Abstract
Immunoglobulins were fractionated from two batches of horse anti-dog thymocyte plasma (ALS). These antiplasmas were made by different immunization schedules, and a considerable disparity was presented in their in vitro activities for cytotoxicity, leukoagglutination, and hemagglutination. One antiplasma showed high titers (high titer-ALS) in these tests while the other showed low titers (low titer-ALS).
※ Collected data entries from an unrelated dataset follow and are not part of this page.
import Mathlib
import Literature.Computability.AlgebraicComplexity.AndrewsReduction
import Literature.Computability.AlgebraicComplexity.NonscalarBaurStrassen
import Literature.Computability.AlgebraicComplexity.DeterminantalIdealComplexity
import Literature.Computability.AlgebraicComplexity.DeterminantalIdealComplexityDescent
import Literature.Computability.AlgebraicComplexity.BideterminantReductionProofs
import HarnessLib

/-!
# Andrews 2022, Theorem 3: proof from the Andrews–Forbes reduction (Prop. 3.5)

Topic `Literature/Computability/AlgebraicComplexity`. Proof file for the named fact
`Andrews2022_thm3` of `DeterminantalIdealComplexity.lean` (R. Andrews, *On Matrix Multiplication
and Polynomial Identity Testing*, FOCS 2022, arXiv:2208.01078, Theorem 3), following the printed
proof (p. 11 of the arXiv text):

> Let `Φ` be a circuit of border multiplicative complexity `s` computing a nonzero polynomial in
> `I^det_{n,m,r}`. Let `X, Y, Z` be `r/4 × r/4` matrices of variables. The polynomial `tr(XYZ)`
> can naturally be computed by a layered trace ABP on `r` vertices. Applying Prop. 2 to `Φ`
> yields a circuit `Ψ` of multiplicative complexity `s` that computes `tr(XYZ) + O(ε)`. We then
> apply Lemma 2 [Baur–Strassen] to obtain a circuit of multiplicative complexity `3s` that
> simultaneously computes all first-order partial derivatives of `tr(XYZ) + O(ε)`. The partial
> derivative of `tr(XYZ)` with respect to `z_{j,i}` is, up to `O(ε)`, the `(i,j)` entry of `XY`.
> By Lemma 7, the border rank of `r/4 × r/4 × r/4` matrix multiplication is at most `6s`.

with the ingredients formalised in the support files: nonscalar computation sequences and
`L^{ns} ≤ size` (`NonscalarComputation`), Baur–Strassen (`NonscalarBaurStrassen`), Lemma 7
(`NonscalarBilinearRank`, `NonscalarBorderRank`), Lemma 8 (`TraceGadgetMatrix`,
`TraceGadgetTrace`) and Prop. 2 for `tr(XYZ)` (`AndrewsReduction`). Proposition 1 of the paper
is Andrews–Forbes 2022, Prop. 3.5, the tree's named fact `AndrewsForbes2022_prop_3_5`
(`BideterminantReduction.lean`, universe `0`), discharged in `BideterminantReductionProofs.lean`
(`AndrewsForbes2022_prop_3_5_holds`); accordingly the results here are

* `Andrews2022Proof.Andrews2022_thm3_of_prop35 : AndrewsForbes2022_prop_3_5 → Andrews2022_thm3.{0}`,
* `Andrews2022_thm3_holds : Andrews2022_thm3.{u}` — the DISCHARGE of the named fact, for fields in
  every universe via `Andrews2022_thm3_descent` (`DeterminantalIdealComplexityDescent.lean`).

The remaining ingredients of this file: the bilinear coefficients of `∂ tr(XYZ)/∂z_{νκ}` are the
matrix multiplication tensor `⟨t,t,t⟩` (`coeff_pderiv_traceXYZ`), the corner cases `r < 4`
(empty tensor, `algBorderRank_matMulTensor_zero`) and `r > min(n,m)` (`detIdeal = ⊥`,
`detIdeal_eq_bot_of_lt`).

## References

* [Andrews2022] R. Andrews, FOCS 2022, arXiv:2208.01078, Thm. 3 and its proof; Lemma 2, Lemma 7,
  Lemma 8, Prop. 1–2.
* [AndrewsForbes2022] R. Andrews, M. A. Forbes, STOC 2022, Prop. 3.5.
* [BaurStrassen1983], [BurgisserClausenShokrollahi1997] (Thm. (7.7), Prop. (14.1)), [Blaser2013]
  (Def. 6.1) — see the support files.
-/

noncomputable section

open MvPolynomial
open scoped RatFunc

namespace Literature.Computability.AlgebraicComplexity

universe u

namespace Andrews2022Proof

/-! ### The bilinear coefficients of `∂ tr(XYZ) / ∂ z` -/

section Coeff

variable {S : Type u} [CommRing S]

/-- Coefficients of a partial derivative: `coeff_m (∂ᵥ P) = (m v + 1) · coeff_{m + e_v} P`.
[folklore] -/
theorem coeff_pderiv {σ : Type*} (v : σ) (m : σ →₀ ℕ) (P : MvPolynomial σ S) :
    coeff m (pderiv v P) = (m v + 1) • coeff (m + Finsupp.single v 1) P := by
  classical
  induction P using MvPolynomial.induction_on' with
  | monomial d a =>
    rw [pderiv_monomial, coeff_monomial, coeff_monomial]
    by_cases hd : d = m + Finsupp.single v 1
    · subst hd
      rw [if_pos (add_tsub_cancel_right _ _), if_pos rfl, nsmul_eq_mul, Nat.cast_comm]
      simp
    · rw [if_neg hd, smul_zero]
      split_ifs with h
      · have hdv : d v = 0 := by
          by_contra hne
          apply hd
          ext w
          have := congrArg (fun f : σ →₀ ℕ => f w) h
          simp only [Finsupp.coe_tsub, Pi.sub_apply, Finsupp.single_apply] at this
          simp only [Finsupp.coe_add, Pi.add_apply, Finsupp.single_apply]
          split_ifs at this ⊢ with hw
          · subst hw
            omega
          · omega
        simp [hdv]
      · rfl
  | add p q hp hq => rw [map_add, coeff_add, coeff_add, hp, hq, smul_add]

/-- A triple sum of the indicator of one point. [folklore] -/
theorem sum_sum_sum_ite_eq {α β γ : Type*} [Fintype α] [Fintype β] [Fintype γ] [DecidableEq α]
    [DecidableEq β] [DecidableEq γ] (a : α) (b : β) (c : γ) {M : Type*} [AddCommMonoid M]
    (x : M) : ∑ i, ∑ j, ∑ k, (if i = a ∧ j = b ∧ k = c then x else 0) = x := by
  rw [Finset.sum_eq_single a, Finset.sum_eq_single b, Finset.sum_eq_single c]
  · simp
  · intro k _ hk
    simp [hk]
  · simp
  · intro j _ hj
    simp [hj]
  · simp
  · intro i _ hi
    simp [hi]
  · simp

/-- `1 = [P]` forces `P`. [folklore] -/
theorem of_one_eq_ite {P : Prop} [Decidable P] (h : (1 : ℕ) = if P then 1 else 0) : P := by
  by_contra hP
  rw [if_neg hP] at h
  exact one_ne_zero h

open TraceGadget in
/-- **`∂ tr(XYZ)/∂z_{νκ} = (XY)_{κν}` at the level of bilinear coefficients**: the coefficient of
`x_a y_b` in `∂ tr(XYZ)/∂ z_{νκ}` is `1` if `a = (κ, μ)`, `b = (μ, ν)` for some `μ`, and `0`
otherwise — the matrix multiplication tensor `⟨t,t,t⟩` in the coordinates of `matMulTensor`.
[cite: Andrews2022, Thm. 3 (proof)] -/
theorem coeff_pderiv_traceXYZ (t : ℕ) (κ ν : Fin t) (a b : Fin t × Fin t) :
    coeff (Finsupp.single (Sum.inl a) 1 + Finsupp.single (Sum.inr (Sum.inl b)) 1)
        (pderiv (Sum.inr (Sum.inr (ν, κ))) (traceXYZ S t)) =
      if κ = a.1 ∧ a.2 = b.1 ∧ ν = b.2 then 1 else 0 := by
  classical
  obtain ⟨a1, a2⟩ := a
  obtain ⟨b1, b2⟩ := b
  simp only
  set v : Var t := Sum.inr (Sum.inr (ν, κ)) with hv
  set m : Var t →₀ ℕ := Finsupp.single (Sum.inl (a1, a2)) 1 +
    Finsupp.single (Sum.inr (Sum.inl (b1, b2))) 1 with hm
  have hmv : m v = 0 := by simp [hm, hv]
  rw [coeff_pderiv, hmv, zero_add, one_smul]
  -- `tr(XYZ)` as a sum of monomials
  have hT : (traceXYZ S t : MvPolynomial (Var t) S) = ∑ i : Fin t, ∑ μ : Fin t, ∑ ν' : Fin t,
      monomial (Finsupp.single (Sum.inl (i, μ)) 1 + Finsupp.single (Sum.inr (Sum.inl (μ, ν'))) 1 +
        Finsupp.single (Sum.inr (Sum.inr (ν', i))) 1) 1 := by
    simp only [traceXYZ, diagXYZ, X, monomial_mul, mul_one]
  rw [hT]
  simp only [coeff_sum, coeff_monomial]
  -- the exponent equation pins down `(i, μ, ν')`
  have key : ∀ (i μ ν' : Fin t),
      (Finsupp.single (Sum.inl (i, μ)) 1 + Finsupp.single (Sum.inr (Sum.inl (μ, ν'))) 1 +
          Finsupp.single (Sum.inr (Sum.inr (ν', i))) 1 = m + Finsupp.single v 1) ↔
        (i = κ ∧ μ = a2 ∧ ν' = ν) ∧ (κ = a1 ∧ a2 = b1 ∧ ν = b2) := by
    intro i μ ν'
    constructor
    · intro h
      have h1 := congrArg (fun f : Var t →₀ ℕ => f (Sum.inl (i, μ))) h
      have h2 := congrArg (fun f : Var t →₀ ℕ => f (Sum.inr (Sum.inl (μ, ν')))) h
      have h3 := congrArg (fun f : Var t →₀ ℕ => f (Sum.inr (Sum.inr (ν', i)))) h
      simp only [hm, hv, Finsupp.coe_add, Pi.add_apply, Finsupp.single_apply, Sum.inl.injEq,
        Sum.inr.injEq, reduceCtorEq, if_true, if_false, add_zero, zero_add] at h1 h2 h3
      obtain ⟨rfl, rfl⟩ := Prod.mk.injEq _ _ _ _ ▸ of_one_eq_ite h1
      obtain ⟨rfl, rfl⟩ := Prod.mk.injEq _ _ _ _ ▸ of_one_eq_ite h2
      obtain ⟨rfl, rfl⟩ := Prod.mk.injEq _ _ _ _ ▸ of_one_eq_ite h3
      simp
    · rintro ⟨⟨rfl, rfl, rfl⟩, rfl, rfl, rfl⟩
      rw [hm, hv]
  simp_rw [key]
  by_cases hc : κ = a1 ∧ a2 = b1 ∧ ν = b2
  · obtain ⟨rfl, rfl, rfl⟩ := hc
    simp only [and_self, and_true, if_true]
    exact sum_sum_sum_ite_eq κ a2 ν (1 : S)
  · simp [hc]

end Coeff

/-! ### Corner cases -/

/-- For `t = 0` the matrix multiplication tensor is empty and has border rank `0`. [folklore] -/
theorem algBorderRank_matMulTensor_zero (K : Type u) [Field K] :
    algBorderRank (matMulTensor K 0 0 0) = 0 := by
  have h : tensorRank (matMulTensor K 0 0 0) ≤ 0 :=
    tensorRank_le_of_eq_sum Fin.elim0 Fin.elim0 Fin.elim0 (by
      funext a
      exact a.1.elim0)
  exact Nat.le_zero.1 ((algBorderRank_le_tensorRank _).trans h)

/-- Minors larger than the number of rows vanish. [folklore] -/
theorem detIdeal_eq_bot_of_lt_rows (K : Type u) [Field K] {n m r : ℕ} (hn : n < r) :
    detIdeal K n m r = ⊥ := by
  classical
  rw [detIdeal, Ideal.span_eq_bot]
  rintro p ⟨ρ, γ, rfl⟩
  have hρ : ¬Function.Injective ρ := fun hi => by
    have := Fintype.card_le_of_injective ρ hi
    simp only [Fintype.card_fin] at this
    omega
  obtain ⟨i, j, hij, hne⟩ := Function.not_injective_iff.1 hρ
  exact Matrix.det_zero_of_row_eq hne (by
    ext k
    simp [Matrix.submatrix_apply, hij])

/-- Minors larger than the number of columns vanish. [folklore] -/
theorem detIdeal_eq_bot_of_lt_cols (K : Type u) [Field K] {n m r : ℕ} (hm : m < r) :
    detIdeal K n m r = ⊥ := by
  classical
  rw [detIdeal, Ideal.span_eq_bot]
  rintro p ⟨ρ, γ, rfl⟩
  have hγ : ¬Function.Injective γ := fun hi => by
    have := Fintype.card_le_of_injective γ hi
    simp only [Fintype.card_fin] at this
    omega
  obtain ⟨i, j, hij, hne⟩ := Function.not_injective_iff.1 hγ
  rw [← Matrix.det_transpose]
  exact Matrix.det_zero_of_row_eq hne (by
    ext k
    simp [Matrix.submatrix_apply, hij])

/-- Minors larger than the matrix vanish: `I^det_{n,m,r} = 0` for `r > min(n, m)`. [folklore] -/
theorem detIdeal_eq_bot_of_lt (K : Type u) [Field K] {n m r : ℕ} (h : min n m < r) :
    detIdeal K n m r = ⊥ := by
  rcases min_lt_iff.1 h with hn | hm
  · exact detIdeal_eq_bot_of_lt_rows K hn
  · exact detIdeal_eq_bot_of_lt_cols K hm

/-! ### The main case `4 ≤ r ≤ min(n, m)` -/

open TraceGadget in
/-- **Theorem 3, main case, from the data of Prop. 3.5.** For `f` admitting the conclusion of
Andrews–Forbes Prop. 3.5 with `σ`-parts `≤ min(n,m)` and `#{s ∈ σ : 3t+i < s} ≥ 1` (`i < t`),
`bR(⟨t,t,t⟩) ≤ 6 · complexity f`: Prop. 2 for `tr(XYZ)` (`exists_seq_traceXYZ`), Baur–Strassen
(`exists_isNonscalarSeq_forall_pderiv`), the identification of the bilinear coefficients of
`∂ tr(XYZ)/∂z` with `⟨t,t,t⟩` (`coeff_pderiv_traceXYZ`) and Lemma 7
(`algBorderRank_le_of_isNonscalarSeq_laurent`). [cite: Andrews2022, Thm. 3 (proof)] -/
theorem algBorderRank_le_of_prop35_data {F : Type} [Field F] [CharZero F] {n m : ℕ}
    (f : MvPolynomial (Fin n × Fin m) F)
    (c : Matrix (Fin n × Fin m) (Fin n × Fin m) (RatFunc F)) (q : ℤ) {α : F} (hα : α ≠ 0)
    (σ : Multiset ℕ) (hσ : ∀ s ∈ σ, s ≤ n ∧ s ≤ m) (t : ℕ) [NeZero t]
    (hN : ∀ i : Fin t, 0 < (σ.filter fun s => (i : ℕ) + 3 * t < s).card)
    (h : ∀ e : (Fin n × Fin m) →₀ ℕ, IsBigOEps F (q + 1) (coeff e
      (aeval (fun ij : Fin n × Fin m => ∑ kl : Fin n × Fin m, C (c ij kl) * X kl) f -
        C (RatFunc.X ^ q * algebraMap F (RatFunc F) α) *
          MvPolynomial.map (algebraMap F (RatFunc F)) (kBideterminant F n m σ)))) :
    algBorderRank (matMulTensor F t t t) ≤ 6 * complexity f := by
  classical
  obtain ⟨gs, hgs, hlen, E, hE, hmem⟩ := exists_seq_traceXYZ f c q hα σ hσ t hN h
  -- Baur–Strassen
  obtain ⟨gs', hgs', hlen', hder⟩ := exists_isNonscalarSeq_forall_pderiv
    (s := complexity f) ⟨gs, hgs, hlen, hmem⟩
  -- Lemma 7 applied to the partial derivatives with respect to the `z`-variables
  have hbound := algBorderRank_le_of_isNonscalarSeq_laurent (F := F) (σ := Var t)
    (Sum.inl : Fin t × Fin t → Var t) (fun b : Fin t × Fin t => Sum.inr (Sum.inl b))
    (fun _ _ => Sum.inl_ne_inr) (N := 3 * complexity f)
    (fun o : Fin t × Fin t => pderiv (Sum.inr (Sum.inr (o.2, o.1)))
      (traceXYZ (LaurentSeries F) t + E))
    (matMulTensor F t t t) ⟨gs', hgs', hlen', fun o => hder _⟩ ?_
  · omega
  intro o a b
  rw [map_add, coeff_add, coeff_pderiv_traceXYZ, matMulTensor]
  have hC : (HahnSeries.C (if o.1 = a.1 ∧ a.2 = b.1 ∧ o.2 = b.2 then (1 : F) else 0) :
      LaurentSeries F) = if o.1 = a.1 ∧ a.2 = b.1 ∧ o.2 = b.2 then 1 else 0 := by
    split_ifs <;> simp
  rw [hC, add_sub_cancel_left]
  exact (hE.pderiv _) _

/-- **Andrews 2022, Theorem 3, from Andrews–Forbes 2022, Prop. 3.5.** For every field `F` of
characteristic zero (in universe `0`, the universe of the tree's `AndrewsForbes2022_prop_3_5`),
all `n m r` and every nonzero `f ∈ I^det_{n,m,r}`:
`bR(⟨⌊r/4⌋,⌊r/4⌋,⌊r/4⌋⟩) ≤ 6 · complexity(f)`. Corner cases: for `r < 4` the tensor is empty;
for `r > min(n,m)` the ideal is `0`. In the main case Prop. 3.5 supplies `c, q, α, σ` with
`max σ ≥ r ≥ 4⌊r/4⌋`, so every count `#{s ∈ σ : 3t + i < s}` (`t = ⌊r/4⌋`, `i < t`) is positive
and `algBorderRank_le_of_prop35_data` applies. [cite: Andrews2022, Thm. 3] -/
theorem Andrews2022_thm3_of_prop35 (hAF : AndrewsForbes2022_prop_3_5) : Andrews2022_thm3.{0} := by
  intro F _ _ n m r f hf hf0
  -- corner case `r < 4`
  by_cases hr4 : r < 4
  · have ht0 : r / 4 = 0 := Nat.div_eq_of_lt hr4
    rw [ht0, algBorderRank_matMulTensor_zero]
    exact Nat.zero_le _
  -- corner case `r > min n m`
  by_cases hmin : min n m < r
  · exfalso
    rw [detIdeal_eq_bot_of_lt F hmin, Ideal.mem_bot] at hf
    exact hf0 hf
  push Not at hr4 hmin
  -- main case
  set t := r / 4 with ht
  have htpos : 0 < t := Nat.div_pos hr4 (by norm_num)
  haveI : NeZero t := ⟨htpos.ne'⟩
  obtain ⟨c, q, α, σ, -, hα, hsup, hσ, hcoef⟩ := hAF F n m r (by omega) hmin f hf hf0
  have hσ' : ∀ s ∈ σ, s ≤ n ∧ s ≤ m := fun s hs => le_min_iff.1 (hσ s hs).2
  have h4t : 4 * t ≤ r := by
    rw [ht]
    exact Nat.mul_div_le r 4
  have hbig : ∃ s ∈ σ, 4 * t ≤ s := by
    by_contra hcon
    push Not at hcon
    have : σ.sup ≤ 4 * t - 1 :=
      Multiset.sup_le.2 fun s hs => Nat.le_sub_one_of_lt (hcon s hs)
    omega
  have hN : ∀ i : Fin t, 0 < (σ.filter fun s => (i : ℕ) + 3 * t < s).card := by
    intro i
    obtain ⟨s, hs, h4s⟩ := hbig
    exact Multiset.card_pos_iff_exists_mem.2 ⟨s, Multiset.mem_filter.2 ⟨hs, by omega⟩⟩
  exact algBorderRank_le_of_prop35_data f c q hα σ hσ' t hN hcoef

end Andrews2022Proof

/-- **Andrews 2022, Theorem 3 — discharge of the named fact `Andrews2022_thm3`.** For every field
`F` of characteristic zero (any universe), all `n m r` and every nonzero `f ∈ I^det_{n,m,r}`:
`bR(⟨⌊r/4⌋,⌊r/4⌋,⌊r/4⌋⟩) ≤ 6 · complexity(f)`. Proof: `Andrews2022_thm3_of_prop35` (the printed
proof: Prop. 1 = Andrews–Forbes Prop. 3.5, Lemma 8, Prop. 2, Baur–Strassen, Lemma 7) applied to
`AndrewsForbes2022_prop_3_5_holds`, transported to all universes by `Andrews2022_thm3_descent`.
[cite: Andrews2022, Thm. 3] -/
theorem Andrews2022_thm3_holds : Andrews2022_thm3.{u} :=
  Andrews2022_thm3_descent
    (Andrews2022Proof.Andrews2022_thm3_of_prop35 AndrewsForbes2022_prop_3_5_holds)

end Literature.Computability.AlgebraicComplexity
Salting out with ammonium sulfate was adopted as a first step for the purification of antibodies. The crude gamma globulin (C.G.G.) obtained by salting out was further fractionated by G-200 Sephadex gel filtration and by DEAE-cellulose column chromatography. The highly purified immunoglobulin G (IgG) was obtained from the 7 S component fractionated by gel filtration. DEAE-cellulose batch production was also used for the isolation of IgG for mass production. The adequate ratio of mixing the wet DEAE-cellulose and C.G.G. solution (1.0g/100ml protein concentration) was 1 to 1.
The cytotoxicity of the low titer-ALS was mainly located in the 7 S component, while that of the high titer-ALS resided in both the 7 S and 19 S fractions. The hemagglutinin activity was mainly in the 19 S fraction in both the high titer and low titer-ALS.